# front panel audio mod



## philheckler (Apr 14, 2005)

Hi All,

I want to add a front panel headphone/mic to my I-CUTE case - does anyone know where I can get the cable kit to mod my case with the jacks on the front ? - here's my case if anyone's interested... 

http://www.ebuyer.com/customer/prod...2hvd19wcm9kdWN0X292ZXJ2aWV3&product_uid=59321

I'm in the UK so a uk source would be appreciated


Thanks

Phil. :4-dontkno


----------



## jimscreechy (Jan 7, 2005)

That is a nice case. Try this site, they specialise in all types of front panel accesories and connectors.

http://www.frontx.com/


----------



## jimscreechy (Jan 7, 2005)

If your UK this is a really nice one, and maplin have stores nationwide so you probably have a local store.

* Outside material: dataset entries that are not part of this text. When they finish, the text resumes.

/-- A term of the binomial expansion with `j ≥ 1` randomised factors is uniformly small:
`(z_Lʲ * b_Lʲ)(w) ≤ (1/√(j+1)) · (1/L)`. [folklore] -/
theorem coeff_zStep_pow_mul_bStep_pow_le (hL : 1 ≤ L) {j : ℕ} (hj : 1 ≤ j) (w : ℤ) :
    ((zStep L) ^ j * (bStep L) ^ j).coeff w ≤ 1 / Real.sqrt (j + 1) * ((L : ℝ))⁻¹ := by
  have hb : (bStep L) ^ j =
      (1 / 2 : ℝ) ^ j •
        ∑ i ∈ range (j + 1), single ((i : ℤ) * L) ((j.choose i : ℕ) : ℝ) := by
    rw [bStep, smul_pow, add_pow]
    congr 1
    refine Finset.sum_congr rfl fun i _ => ?_
    rw [one_pow, mul_one, single_pow, one_pow, nsmul_eq_mul, ← nsmul_eq_mul', smul_single,
      nsmul_eq_mul, mul_one]
  have hzj : Nonneg ((zStep L) ^ j) := (nonneg_zStep L).pow j
  rw [hb, mul_smul_comm, coeff_smul, Finsupp.smul_apply, smul_eq_mul, Finset.mul_sum, coeff_sum,
    Finsupp.coe_finsetSum, Finset.sum_apply]
  simp_rw [AddMonoidAlgebra.coeff_mul_single_apply]
  have hC : ∀ i ∈ range (j + 1),
      ((zStep L) ^ j).coeff (w + -((i : ℤ) * L)) * ((j.choose i : ℕ) : ℝ) ≤
        ((zStep L) ^ j).coeff (w + -((i : ℤ) * L)) * ((j.choose (j / 2) : ℕ) : ℝ) :=
    fun i _ => mul_le_mul_of_nonneg_left (by exact_mod_cast Nat.choose_le_middle i j) (hzj _)
  obtain ⟨k, rfl⟩ : ∃ k, j = k + 1 := ⟨j - 1, by omega⟩
  have hsumz : ∑ i ∈ range (k + 1 + 1), ((zStep L) ^ (k + 1)).coeff (w + -((i : ℤ) * L)) ≤
      ((L : ℝ))⁻¹ := by
    rw [pow_succ]
    have := sum_coeff_mul_zStep_le ((nonneg_zStep L).pow k)
      (by rw [mass_pow, mass_zStep hL, one_pow]) hL (range (k + 1 + 1))
      (f := fun i : ℕ => (i : ℤ)) Nat.cast_injective.injOn w
    simpa only [sub_eq_add_neg] using this
  calc (1 / 2 : ℝ) ^ (k + 1) * ∑ i ∈ range (k + 1 + 1),
        ((zStep L) ^ (k + 1)).coeff (w + -((i : ℤ) * L)) * (((k + 1).choose i : ℕ) : ℝ)
      ≤ (1 / 2 : ℝ) ^ (k + 1) * ∑ i ∈ range (k + 1 + 1),
          ((zStep L) ^ (k + 1)).coeff (w + -((i : ℤ) * L)) *
            (((k + 1).choose ((k + 1) / 2) : ℕ) : ℝ) :=
        mul_le_mul_of_nonneg_left (Finset.sum_le_sum hC) (by positivity)
    _ = (((k + 1).choose ((k + 1) / 2) : ℕ) : ℝ) / 2 ^ (k + 1) *
          ∑ i ∈ range (k + 1 + 1), ((zStep L) ^ (k + 1)).coeff (w + -((i : ℤ) * L)) := by
        rw [← Finset.sum_mul, one_div, inv_pow]
        ring
    _ ≤ 1 / Real.sqrt ((k + 1 : ℕ) + 1) * ((L : ℝ))⁻¹ :=
        mul_le_mul (choose_div_two_pow_le _ _) hsumz (Finset.sum_nonneg fun i _ => hzj _)
          (by positivity)

/-- **`E[1/√(n-K+1)] ≤ 1/√((n+1)q)` for `K ∼ Bin(n, p)`**, `p + q = 1`: by Cauchy–Schwarz
and `Σ_k C(n,k) pᵏ qⁿ⁻ᵏ/(n-k+1) = Σ_k C(n+1,k) pᵏ qⁿ⁻ᵏ/(n+1) ≤ 1/((n+1)q)`. [folklore] -/
theorem binomial_sum_div_sqrt_le {p q : ℝ} (hp : 0 ≤ p) (hq : 0 < q) (hpq : p + q = 1)
    (n : ℕ) :
    ∑ k ∈ range (n + 1), (n.choose k : ℝ) * p ^ k * q ^ (n - k) / Real.sqrt ((n - k : ℕ) + 1)
      ≤ 1 / Real.sqrt ((n + 1) * q) := by
  set w : ℕ → ℝ := fun k => (n.choose k : ℝ) * p ^ k * q ^ (n - k) with hw
  have hw0 : ∀ k, 0 ≤ w k := fun k => by positivity
  have hwsum : ∑ k ∈ range (n + 1), w k = 1 := by
    have h := add_pow p q n
    rw [hpq, one_pow] at h
    rw [h]
    exact Finset.sum_congr rfl fun k _ => by simp only [hw]; ring
  have hsum2 : ∑ k ∈ range (n + 1), w k / ((n - k : ℕ) + 1) ≤ 1 / ((n + 1) * q) := by
    have hk : ∀ k ∈ range (n + 1), w k / ((n - k : ℕ) + 1) =
        ((n + 1).choose k : ℝ) * p ^ k * q ^ (n - k) / (n + 1) := by
      intro k hk
      have hkn : k ≤ n := Nat.lt_succ_iff.1 (Finset.mem_range.1 hk)
      have h := Nat.choose_mul_succ_eq n k
      have h' : (n.choose k : ℝ) * (n + 1) = ((n + 1).choose k : ℝ) * ((n - k : ℕ) + 1) := by
        have e : (n + 1 - k : ℕ) = (n - k) + 1 := by omega
        rw [e] at h
        exact_mod_cast h
      simp only [hw]
      rw [div_eq_div_iff (by positivity) (by positivity)]
      calc (n.choose k : ℝ) * p ^ k * q ^ (n - k) * (n + 1)
          = (n.choose k : ℝ) * (n + 1) * p ^ k * q ^ (n - k) := by ring
        _ = ((n + 1).choose k : ℝ) * ((n - k : ℕ) + 1) * p ^ k * q ^ (n - k) := by rw [h']
        _ = _ := by ring
    rw [Finset.sum_congr rfl hk, ← Finset.sum_div]
    have hq' :
        q * ∑ k ∈ range (n + 1), ((n + 1).choose k : ℝ) * p ^ k * q ^ (n - k) ≤ 1 := by
      calc q * ∑ k ∈ range (n + 1), ((n + 1).choose k : ℝ) * p ^ k * q ^ (n - k)
          = ∑ k ∈ range (n + 1), ((n + 1).choose k : ℝ) * p ^ k * q ^ (n + 1 - k) := by
            rw [Finset.mul_sum]
            refine Finset.sum_congr rfl fun k hk => ?_
            have hkn : k ≤ n := Nat.lt_succ_iff.1 (Finset.mem_range.1 hk)
            rw [show n + 1 - k = (n - k) + 1 by omega, pow_succ]
            ring
        _ ≤ ∑ k ∈ range (n + 1 + 1), ((n + 1).choose k : ℝ) * p ^ k * q ^ (n + 1 - k) := by
            rw [Finset.sum_range_succ _ (n + 1)]
            have : 0 ≤ ((n + 1).choose (n + 1) : ℝ) * p ^ (n + 1) * q ^ (n + 1 - (n + 1)) := by
              positivity
            linarith
        _ = (p + q) ^ (n + 1) := by
            rw [add_pow]
            exact Finset.sum_congr rfl fun k _ => by ring
        _ = 1 := by rw [hpq, one_pow]
    rw [div_le_div_iff₀ (by positivity) (by positivity), one_mul]
    calc (∑ k ∈ range (n + 1), ((n + 1).choose k : ℝ) * p ^ k * q ^ (n - k)) * ((n + 1) * q)
        = (n + 1) *
            (q * ∑ k ∈ range (n + 1), ((n + 1).choose k : ℝ) * p ^ k * q ^ (n - k)) := by
          ring
      _ ≤ (n + 1) * 1 := mul_le_mul_of_nonneg_left hq' (by positivity)
      _ = n + 1 := mul_one _
  have hCS := Finset.sum_sq_le_sum_mul_sum_of_sq_le_mul (range (n + 1))
    (r := fun k => w k / Real.sqrt ((n - k : ℕ) + 1)) (f := w)
    (g := fun k => w k / ((n - k : ℕ) + 1)) (fun k _ => hw0 k) (fun k _ => by positivity)
    (fun k _ => by rw [div_pow, Real.sq_sqrt (by positivity)]; exact le_of_eq (by ring))
  have hS0 : 0 ≤ ∑ k ∈ range (n + 1), w k / Real.sqrt ((n - k : ℕ) + 1) :=
    Finset.sum_nonneg fun k _ => by positivity
  have hS2 :
      (∑ k ∈ range (n + 1), w k / Real.sqrt ((n - k : ℕ) + 1)) ^ 2 ≤ 1 / ((n + 1) * q) := by
    calc _ ≤ (∑ k ∈ range (n + 1), w k) * ∑ k ∈ range (n + 1), w k / ((n - k : ℕ) + 1) :=
          hCS
      _ ≤ 1 * (1 / ((n + 1) * q)) := by
          rw [hwsum]
          exact mul_le_mul_of_nonneg_left hsum2 zero_le_one
      _ = _ := one_mul _
  have hfin : ∑ k ∈ range (n + 1), w k / Real.sqrt ((n - k : ℕ) + 1) ≤
      Real.sqrt (1 / ((n + 1) * q)) := (Real.le_sqrt hS0 (by positivity)).2 hS2
  rwa [Real.sqrt_div' _ (by positivity), Real.sqrt_one] at hfin

/-- **The local bound** for the uniform-step walk, uniformly in `L ≥ 1` and `n ≥ 1`:
`P(S_n = y) = u_Lⁿ(y) ≤ 2/(L√n)` for all `y ∈ ℤ`. [folklore] -/
theorem coeff_uniformStep_pow_le_local (hL : 1 ≤ L) {n : ℕ} (hn : 1 ≤ n) (y : ℤ) :
    ((uniformStep L) ^ n).coeff y ≤ 2 / (L * Real.sqrt n) := by
  have hL' : (1 : ℝ) ≤ L := by exact_mod_cast hL
  have hn' : (1 : ℝ) ≤ n := by exact_mod_cast hn
  set p : ℝ := ((2 * L + 1 : ℝ))⁻¹ with hp
  set q : ℝ := (2 * L : ℝ) / (2 * L + 1) with hq
  have hp0 : 0 ≤ p := by positivity
  have hq0 : 0 < q := by positivity
  have hpq : p + q = 1 := by
    rw [hp, hq]
    field_simp
    ring
  have hq23 : 2 / 3 ≤ q := by
    rw [hq, div_le_div_iff₀ (by norm_num) (by positivity)]
    nlinarith
  -- the binomial expansion of `uⁿ = (p δ_L + q z*b)ⁿ`, coefficientwise
  have hexp : ((uniformStep L) ^ n).coeff y = ∑ k ∈ range (n + 1),
      (n.choose k : ℝ) * p ^ k * q ^ (n - k) *
        ((zStep L) ^ (n - k) * (bStep L) ^ (n - k)).coeff (y - k * L) := by
    rw [uniformStep_eq hL, add_pow, coeff_sum, Finsupp.coe_finsetSum, Finset.sum_apply]
    refine Finset.sum_congr rfl fun k _ => ?_
    rw [smul_pow, single_pow, one_pow, smul_pow, mul_pow, nsmul_eq_mul, ← nsmul_eq_mul',
      coeff_smul, Finsupp.smul_apply, nsmul_eq_mul, smul_mul_smul_comm, coeff_smul,
      Finsupp.smul_apply, smul_eq_mul, AddMonoidAlgebra.coeff_single_mul_apply, one_mul,
      neg_add_eq_sub]
    ring
  -- the last term (`k = n`, no randomised factor) is at most `pⁿ`
  have hlast : (n.choose n : ℝ) * p ^ n * q ^ (n - n) *
      ((zStep L) ^ (n - n) * (bStep L) ^ (n - n)).coeff (y - n * L) ≤ p ^ n := by
    rw [Nat.choose_self, Nat.sub_self, pow_zero, pow_zero, pow_zero, mul_one, Nat.cast_one,
      one_mul, mul_one]
    have h1 : (1 : ℝ[ℤ]).coeff (y - n * L) ≤ 1 :=
      (nonneg_one.coeff_le_mass _).trans mass_one.le
    exact mul_le_of_le_one_right (by positivity) h1
  -- the other terms carry the factor `(1/√(n-k+1)) L⁻¹`
  have hrest : ∑ k ∈ range n, (n.choose k : ℝ) * p ^ k * q ^ (n - k) *
      ((zStep L) ^ (n - k) * (bStep L) ^ (n - k)).coeff (y - k * L) ≤
      ∑ k ∈ range n, (n.choose k : ℝ) * p ^ k * q ^ (n - k) / Real.sqrt ((n - k : ℕ) + 1) *
        ((L : ℝ))⁻¹ := by
    refine Finset.sum_le_sum fun k hk => ?_
    have hkn : k < n := Finset.mem_range.1 hk
    have hW := coeff_zStep_pow_mul_bStep_pow_le hL (j := n - k) (by omega) (y - k * L)
    calc (n.choose k : ℝ) * p ^ k * q ^ (n - k) *
          ((zStep L) ^ (n - k) * (bStep L) ^ (n - k)).coeff (y - k * L)
        ≤ (n.choose k : ℝ) * p ^ k * q ^ (n - k) *
            (1 / Real.sqrt ((n - k : ℕ) + 1) * ((L : ℝ))⁻¹) :=
          mul_le_mul_of_nonneg_left hW (by positivity)
      _ = _ := by ring
  have hmono :
      ∑ k ∈ range n, (n.choose k : ℝ) * p ^ k * q ^ (n - k) / Real.sqrt ((n - k : ℕ) + 1) ≤
        ∑ k ∈ range (n + 1),
          (n.choose k : ℝ) * p ^ k * q ^ (n - k) / Real.sqrt ((n - k : ℕ) + 1) := by
    rw [Finset.sum_range_succ]
    have : 0 ≤ (n.choose n : ℝ) * p ^ n * q ^ (n - n) / Real.sqrt ((n - n : ℕ) + 1) := by
      positivity
    linarith
  have hB := binomial_sum_div_sqrt_le hp0 hq0 hpq n
  -- numerics: `1/√((n+1)q) ≤ (3/2)/√n` and `pⁿ ≤ (1/2)/(L√n)`
  have hsn : 0 < Real.sqrt n := Real.sqrt_pos.2 (by positivity)
  have hnum1 : 1 / Real.sqrt ((n + 1) * q) ≤ (3 / 2) / Real.sqrt n := by
    rw [div_le_div_iff₀ (Real.sqrt_pos.2 (by positivity)) hsn, one_mul]
    have h94 : Real.sqrt (9 / 4 : ℝ) = 3 / 2 := by
      rw [show (9 / 4 : ℝ) = (3 / 2) ^ 2 by norm_num, Real.sqrt_sq (by norm_num)]
    rw [← h94, ← Real.sqrt_mul (by norm_num)]
    exact Real.sqrt_le_sqrt (by nlinarith)
  have hnum2 : p ^ n ≤ (1 / 2) / (L * Real.sqrt n) := by
    obtain ⟨m, rfl⟩ : ∃ m, n = m + 1 := ⟨n - 1, by omega⟩
    have hp3 : p ≤ 1 / 3 := by
      rw [hp, inv_eq_one_div, div_le_div_iff₀ (by positivity) (by norm_num)]
      nlinarith
    have hp2L : p ≤ 1 / (2 * L) := by
      rw [hp, inv_eq_one_div, div_le_div_iff₀ (by positivity) (by positivity)]
      nlinarith
    have hpow : p ^ m ≤ 1 / (m + 1 : ℝ) := by
      calc p ^ m ≤ (1 / 3 : ℝ) ^ m := pow_le_pow_left₀ hp0 hp3 m
        _ = 1 / 3 ^ m := by rw [div_pow, one_pow]
        _ ≤ 1 / (m + 1 : ℝ) := by
            refine div_le_div_of_nonneg_left zero_le_one (by positivity) ?_
            exact_mod_cast Nat.succ_le_of_lt (Nat.lt_pow_self (by norm_num : 1 < 3))
    have hsq : Real.sqrt (m + 1 : ℝ) ≤ (m + 1 : ℝ) := by
      calc Real.sqrt (m + 1 : ℝ) ≤ Real.sqrt ((m + 1 : ℝ) ^ 2) :=
            Real.sqrt_le_sqrt (by nlinarith)
        _ = m + 1 := Real.sqrt_sq (by positivity)
    have h1 : (1 : ℝ) / (m + 1) ≤ 1 / Real.sqrt (m + 1 : ℝ) :=
      div_le_div_of_nonneg_left zero_le_one (Real.sqrt_pos.2 (by positivity)) hsq
    rw [pow_succ]
    calc p ^ m * p ≤ (1 / (m + 1 : ℝ)) * (1 / (2 * L)) :=
          mul_le_mul hpow hp2L hp0 (by positivity)
      _ ≤ (1 / Real.sqrt (m + 1 : ℝ)) * (1 / (2 * L)) :=
          mul_le_mul_of_nonneg_right h1 (by positivity)
      _ = (1 / 2) / (L * Real.sqrt ((m + 1 : ℕ) : ℝ)) := by
          push_cast
          ring
  rw [hexp, Finset.sum_range_succ]
  calc _ ≤ (∑ k ∈ range n,
          (n.choose k : ℝ) * p ^ k * q ^ (n - k) / Real.sqrt ((n - k : ℕ) + 1) * ((L : ℝ))⁻¹) +
        p ^ n := add_le_add hrest hlast
    _ = (∑ k ∈ range n,
          (n.choose k : ℝ) * p ^ k * q ^ (n - k) / Real.sqrt ((n - k : ℕ) + 1)) * ((L : ℝ))⁻¹ +
        p ^ n := by rw [Finset.sum_mul]
    _ ≤ (1 / Real.sqrt ((n + 1) * q)) * ((L : ℝ))⁻¹ + (1 / 2) / (L * Real.sqrt n) :=
        add_le_add (mul_le_mul_of_nonneg_right (hmono.trans hB) (by positivity)) hnum2
    _ ≤ (3 / 2) / Real.sqrt n * ((L : ℝ))⁻¹ + (1 / 2) / (L * Real.sqrt n) := by gcongr
    _ = 2 / (L * Real.sqrt n) := by
        field_simp
        ring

http://www.maplin.co.uk/module.aspx?ModuleNo=34113&doy=8m7


----------



## philheckler (Apr 14, 2005)

this is what I settled for in the end...

http://www.silverstonetek.com/products-fp31.htm

siverstone fp31 - liked it because it came in black which suited my i-cute case... I've had to mod it a bit to get it to sit flush with the front panel of my case but it seems to do th job just fine...

Phil


----------